Below are records; quote them exactly from the first line through the line that contains "HONEST FRAMING (cell".
Task inputs Start Marker
import Summits.QuantumFields.GaugeBoot.FullSpaceGroupBootstrapConvergenceZd
import HarnessLib

/-!
# Kazakov–Zheng's three reflection families of `ℤ^d` as symmetries: all inside `B_d ⋉ ℤ^d` (gauge-boot, L1/L4 supplement)

HONEST FRAMING (cell `pub-gaugeboot`, page 1 of every file): the venture produces certified bounds
on lattice expectations at stated coupling, gauge group, dimension and torus size; NOT a mass gap,
NOT a continuum limit, NOT a string tension; NOT Yang–Mills-summit-bearing (barriers
`FixedCouplingUltralocality`, `PerturbativeInvisibility`). Structural; it certifies no number.

## Content

Kazakov–Zheng use three families of lattice reflections — in the hyperplanes `x_i = 0` (site),
`x_i = ½` (link) and `x_i = x_j` (diagonal) — both as SYMMETRIES identifying Wilson loops and as
sources of reflection-POSITIVITY cuts. As symmetries all three lie in the hyperoctahedral space group
`B_d ⋉ ℤ^d` handled by `BootstrapReflectionsZd` (`fullSymLevelValuesZdSuN`: translations, axis
permutations, axis = site reflections):

* `zdLinkReflectCM i = Θ_i ∘ τ_{e_i}^*` with ★ `zdLinkReflectCM_apply : … = configLinkReflect i U`
  — the link reflection is the site reflection of the unit translate;
* `zdDiagSwapCM i j = π_{(i j)}^*` with ★ `zdDiagSwapCM_apply : … = configDiagSwapZd i j U` — the diagonal
  reflection is the axis transposition;
* ★★ `apply_comp_zdLinkReflectCM_of_invariant`, `apply_comp_zdDiagSwapCM_of_invariant` — a functional
  invariant on a word truncation under translations and site reflections (resp. axis permutations)
  is invariant under the link (resp. diagonal) reflections there; ★★
  `fullSym_invariant_threeFamilies_suN` — every functional of the fully reduced level-`n` SDP
  identifies Wilson loops related by any of the three reflection families;
* ★★ `map_configLinkReflect_eq_of_invariant`, `map_configDiagSwapZd_eq_of_invariant` — a Gibbs state
  (any finite measure) invariant under translations, axis permutations and site reflections is
  invariant under the link and diagonal reflections.

What this is NOT: reflection POSITIVITY with respect to these planes (genuine cuts, treated in
`BootstrapRPCutDensity`, `BootstrapSiteCutsAllAxes`, `BootstrapDiagonalReflectionPositivity`; and on
`ℤ^d` in the `ClassB` files).

References: V. Kazakov, Z. Zheng, arXiv:2203.11360 §3.2–3.3 (three reflection families);
K. Osterwalder, E. Seiler, Ann. Phys. 110 (1978) 440. Folklore.
-/

noncomputable section

open MeasureTheory
open Literature.MathematicalPhysics.QuantumFieldTheory (LatticeRep)
open Literature.Probability.LatticeModels (Site)
open Literature.MathematicalPhysics.QuantumLattice

namespace Summit.QuantumFields.GaugeBoot

/-! ## The link and diagonal reflections as elements of `B_d ⋉ ℤ^d` -/

section Maps

variable {d : ℕ} {G : Type*} [Group G] [TopologicalSpace G] [IsTopologicalGroup G] (i j : Fin d)

/-- `zdLinkReflect i x = zdSiteReflect i x + e_i`. -/
theorem zdLinkReflect_eq_zdSiteReflect_add_single (x : Site d) :
    zdLinkReflect i x = zdSiteReflect i x + Pi.single i 1 := by
  ext k
  by_cases hk : k = i
  · subst hk; simp [zdLinkReflect, zdSiteReflect]; ring
  · simp [zdLinkReflect, zdSiteReflect, hk]

/-- **The link reflection** (hyperplane `x_i = ½`) of configurations as a continuous self-map: the
site reflection composed with the unit translation along the axis. [folklore] -/
def zdLinkReflectCM : C(LGConfig d G, LGConfig d G) :=
  (zdSiteReflectCM (G := G) i).comp (relabelCM (G := G) (edgeShift (Pi.single i 1)))

/-- ★ **It is `configLinkReflect i`** of `ClassB`. -/
@[simp] theorem zdLinkReflectCM_apply (U : LGConfig d G) :
    zdLinkReflectCM (G := G) i U = configLinkReflect i U := by
  change zdSiteReflectCM (G := G) i (relabelCM (G := G) (edgeShift (Pi.single i 1)) U) = _
  rw [zdSiteReflectCM_apply]
  funext e
  by_cases he : e.2 = i
  · simp only [configSiteReflect, configLinkReflect, he, ↓reduceIte, relabelCM_apply, edgeShift_apply,
      zdLinkReflect_eq_zdSiteReflect_add_single, sub_add_cancel, add_sub_cancel_right]
  · simp only [configSiteReflect, configLinkReflect, he, ↓reduceIte, relabelCM_apply, edgeShift_apply,
      zdLinkReflect_eq_zdSiteReflect_add_single]

/-- An observable composed with the link reflection. -/
theorem comp_zdLinkReflectCM (x : C(LGConfig d G, ℝ)) :
    x.comp (zdLinkReflectCM (G := G) i) =
      (x.comp (zdSiteReflectCM (G := G) i)).comp (relabelCM (G := G) (edgeShift (Pi.single i 1))) := by
  rw [zdLinkReflectCM, ContinuousMap.comp_assoc]

/-- **The diagonal reflection** (hyperplane `x_i = x_j`) of configurations as a continuous self-map:
the relabelling by the axis transposition `(i j)`. [folklore] -/
def zdDiagSwapCM : C(LGConfig d G, LGConfig d G) :=
  relabelCM (G := G) (edgePerm (Equiv.swap i j))

omit [Group G] [IsTopologicalGroup G] in
/-- ★ **It is `configDiagSwapZd i j`** of `ClassB`. -/
@[simp] theorem zdDiagSwapCM_apply (U : LGConfig d G) :
    zdDiagSwapCM (G := G) i j U = configDiagSwapZd i j U := by
  funext e
  change U (edgePerm (Equiv.swap i j) e) = U (zdDiagSwap i j e.1, Equiv.swap i j e.2)
  rw [Literature.MathematicalPhysics.QuantumLattice.edgePerm_apply]
  rfl

omit [Group G] [IsTopologicalGroup G] in
/-- The diagonal reflection is the `relabelConfig` by the transposition (as a measurable map). -/
theorem configDiagSwapZd_eq_relabelConfig [MeasurableSpace G] (U : LGConfig d G) :
    configDiagSwapZd i j U = relabelConfig (edgePerm (Equiv.swap i j)) U := by
  rw [← zdDiagSwapCM_apply, zdDiagSwapCM, relabelCM_edgePerm_eq_relabelConfig, Equiv.swap_inv]

end Maps

/-! ## Invariance of reduced functionals under the three families -/

section Functionals

variable {d : ℕ} {G : Type*} [Group G] [TopologicalSpace G] [IsTopologicalGroup G]
  (r : LatticeRep G) (i j : Fin d)

/-- ★★ **Translation + site-reflection invariance on a word truncation gives link-reflection
invariance there.** -/
theorem apply_comp_zdLinkReflectCM_of_invariant (n : ℕ) {φ : C(LGConfig d G, ℝ) →ₗ[ℝ] ℝ}
    (hT : ∀ (v : Site d), ∀ x ∈ wordTruncation (ι := ZdEdge d) r n,
      φ (x.comp (relabelCM (G := G) (edgeShift v))) = φ x)
    (hrefl : ∀ x ∈ wordTruncation (ι := ZdEdge d) r n, φ (x.comp (zdSiteReflectCM (G := G) i)) = φ x)
    {x : C(LGConfig d G, ℝ)} (hx : x ∈ wordTruncation (ι := ZdEdge d) r n) :
    φ (x.comp (zdLinkReflectCM (G := G) i)) = φ x := by
  rw [comp_zdLinkReflectCM, hT _ _ (comp_zdSiteReflectCM_mem_wordTruncation i r n hx), hrefl x hx]

omit [IsTopologicalGroup G] in
/-- ★★ **Axis-permutation invariance on a word truncation gives diagonal-reflection invariance
there.** -/
theorem apply_comp_zdDiagSwapCM_of_invariant (n : ℕ) {φ : C(LGConfig d G, ℝ) →ₗ[ℝ] ℝ}
    (hperm : ∀ (σ : Equiv.Perm (Fin d)), ∀ x ∈ wordTruncation (ι := ZdEdge d) r n,
      φ (x.comp (relabelCM (G := G) (edgePerm σ))) = φ x)
    {x : C(LGConfig d G, ℝ)} (hx : x ∈ wordTruncation (ι := ZdEdge d) r n) :
    φ (x.comp (zdDiagSwapCM (G := G) i j)) = φ x :=
  hperm (Equiv.swap i j) x hx

end Functionals

/-! ## `SU(N)`: the fully reduced SDP identifies loops related by any of the three families -/

section ZdSuN

variable {d : ℕ} (N : ℕ) (β : ℝ)

/-- ★★ **Every functional of the fully reduced level-`n` SDP is invariant, on the words of length
`≤ 2n`, under the link reflections and the diagonal reflections** (besides the translations, axis
permutations and site reflections it is defined by): the reduction by `B_d ⋉ ℤ^d` identifies Wilson
loops related by ANY of Kazakov–Zheng's three reflection families. [folklore] -/
theorem fullSym_invariant_threeFamilies_suN {n : ℕ}
    {φ : C(LGConfig d (Matrix.specialUnitaryGroup (Fin N) ℂ), ℝ) →ₗ[ℝ] ℝ}
    (hT : ∀ (v : Fin d → ℤ), ∀ x ∈ wordTruncation (ι := ZdEdge d) (fundamentalLatticeRep N) (n + n),
      φ (x.comp (relabelCM (G := Matrix.specialUnitaryGroup (Fin N) ℂ) (edgeShift v))) = φ x)
    (hperm : ∀ (σ : Equiv.Perm (Fin d)), ∀ x ∈ wordTruncation (ι := ZdEdge d) (fundamentalLatticeRep N) (n + n),
      φ (x.comp (relabelCM (G := Matrix.specialUnitaryGroup (Fin N) ℂ) (edgePerm σ))) = φ x)
    (hrefl : ∀ (i : Fin d), ∀ x ∈ wordTruncation (ι := ZdEdge d) (fundamentalLatticeRep N) (n + n),
      φ (x.comp (zdSiteReflectCM (G := Matrix.specialUnitaryGroup (Fin N) ℂ) i)) = φ x)
    {x : C(LGConfig d (Matrix.specialUnitaryGroup (Fin N) ℂ), ℝ)}
    (hx : x ∈ wordTruncation (ι := ZdEdge d) (fundamentalLatticeRep N) (n + n)) (i j : Fin d) (s : Finset (Fin d)) :
    φ (x.comp (zdSiteReflectCM (G := Matrix.specialUnitaryGroup (Fin N) ℂ) i)) = φ x ∧
      φ (x.comp (zdLinkReflectCM (G := Matrix.specialUnitaryGroup (Fin N) ℂ) i)) = φ x ∧
      φ (x.comp (zdDiagSwapCM (G := Matrix.specialUnitaryGroup (Fin N) ℂ) i j)) = φ x ∧
      φ (x.comp (reflectCM (G := Matrix.specialUnitaryGroup (Fin N) ℂ) s)) = φ x :=
  ⟨hrefl i x hx, apply_comp_zdLinkReflectCM_of_invariant (fundamentalLatticeRep N) i (n + n) hT (hrefl i) hx,
    apply_comp_zdDiagSwapCM_of_invariant (fundamentalLatticeRep N) i j (n + n) hperm hx,
    apply_comp_reflectCM_of_forall_single N
      (fun i _ hx => comp_zdSiteReflectCM_mem_wordTruncation i (fundamentalLatticeRep N) _ hx) hrefl s x hx⟩

/-! ### The fully symmetric Gibbs states are invariant under the three families -/

/-- ★★ **A measure invariant under translations and the site reflection `θ_i` is invariant under the
link reflection in `x_i = ½`.** -/
theorem map_configLinkReflect_eq_of_invariant
    {μ : Measure (LGConfig d (Matrix.specialUnitaryGroup (Fin N) ℂ))}
    (hT : IsZdTranslationInvariant μ) {i : Fin d} (hrefl : μ.map (configSiteReflect i) = μ) :
    μ.map (configLinkReflect i) = μ := by
  have h : (configLinkReflect i : LGConfig d (Matrix.specialUnitaryGroup (Fin N) ℂ) → _) =
      configSiteReflect i ∘ relabelCM (G := Matrix.specialUnitaryGroup (Fin N) ℂ) (edgeShift (Pi.single i 1)) := by
    funext U
    rw [← zdLinkReflectCM_apply, Function.comp_apply, ← zdSiteReflectCM_apply]
    rfl
  have hshift : (relabelCM (G := Matrix.specialUnitaryGroup (Fin N) ℂ) (edgeShift (Pi.single i 1)) :
      LGConfig d (Matrix.specialUnitaryGroup (Fin N) ℂ) → _) = configShift (-(Pi.single i 1 : Fin d → ℤ)) :=
    funext fun U => relabelCM_edgeShift_eq_configShift _ U
  rw [h, hshift, ← Measure.map_map (measurable_configSiteReflect i) (configShift _).measurable, hT, hrefl]

/-- ★★ **A measure invariant under the axis permutations is invariant under the diagonal reflection
in `x_i = x_j`.** -/
theorem map_configDiagSwapZd_eq_of_invariant
    {μ : Measure (LGConfig d (Matrix.specialUnitaryGroup (Fin N) ℂ))}
    (hperm : ∀ σ : Equiv.Perm (Fin d), μ.map (relabelConfig (edgePerm σ)) = μ) (i j : Fin d) :
    μ.map (configDiagSwapZd i j) = μ := by
  have h : (configDiagSwapZd i j : LGConfig d (Matrix.specialUnitaryGroup (Fin N) ℂ) → _) =
      relabelConfig (edgePerm (Equiv.swap i j)) :=
    funext fun U => configDiagSwapZd_eq_relabelConfig i j U
  rw [h]
  exact hperm _

/-- ★★ **Summary: at every `β` there is a Gibbs state of `SU(N)` Yang–Mills on `ℤ^d` invariant under
the translations, the axis permutations and ALL THREE of Kazakov–Zheng's reflection families**, and
every such state's expectations are values of the fully reduced SDP at every level. [folklore] -/
theorem exists_dlr_threeFamiliesInvariant_suN :
    ∃ μ ∈ ymGibbsMeasures (d := d) (fundamentalRep (Fin N)) β,
      IsZdTranslationInvariant μ ∧ (∀ σ : Equiv.Perm (Fin d), μ.map (relabelConfig (edgePerm σ)) = μ) ∧
        (∀ i : Fin d, μ.map (configSiteReflect i) = μ) ∧ (∀ i : Fin d, μ.map (configLinkReflect i) = μ) ∧
        (∀ i j : Fin d, μ.map (configDiagSwapZd i j) = μ) ∧
        ∀ (n : ℕ) (P : C(LGConfig d (Matrix.specialUnitaryGroup (Fin N) ℂ), ℝ)),
          ∫ U, P U ∂μ ∈ fullSymLevelValuesZdSuN (d := d) N β n P := by
  obtain ⟨μ, hμ, hT, hperm, hrefl⟩ := exists_dlr_fullSpaceGroupInvariant_suN (d := d) N β
  exact ⟨μ, hμ, hT, hperm, hrefl, fun i => map_configLinkReflect_eq_of_invariant N hT (hrefl i),
    map_configDiagSwapZd_eq_of_invariant N hperm,
    fun n P => dlr_integral_mem_fullSymLevelValuesZd N β n hμ hT hperm hrefl P⟩

end ZdSuN

end Summit.QuantumFields.GaugeBoot

end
Task inputs End Marker
## Written answer
import Summits.QuantumFields.GaugeBoot.FullSpaceGroupBootstrapConvergenceZd
import HarnessLib

/-!
# Kazakov–Zheng's three reflection families of `ℤ^d` as symmetries: all inside `B_d ⋉ ℤ^d` (gauge-boot, L1/L4 supplement)

HONEST FRAMING (cell `pub-gaugeboot`, page 1 of every file): the venture produces certified bounds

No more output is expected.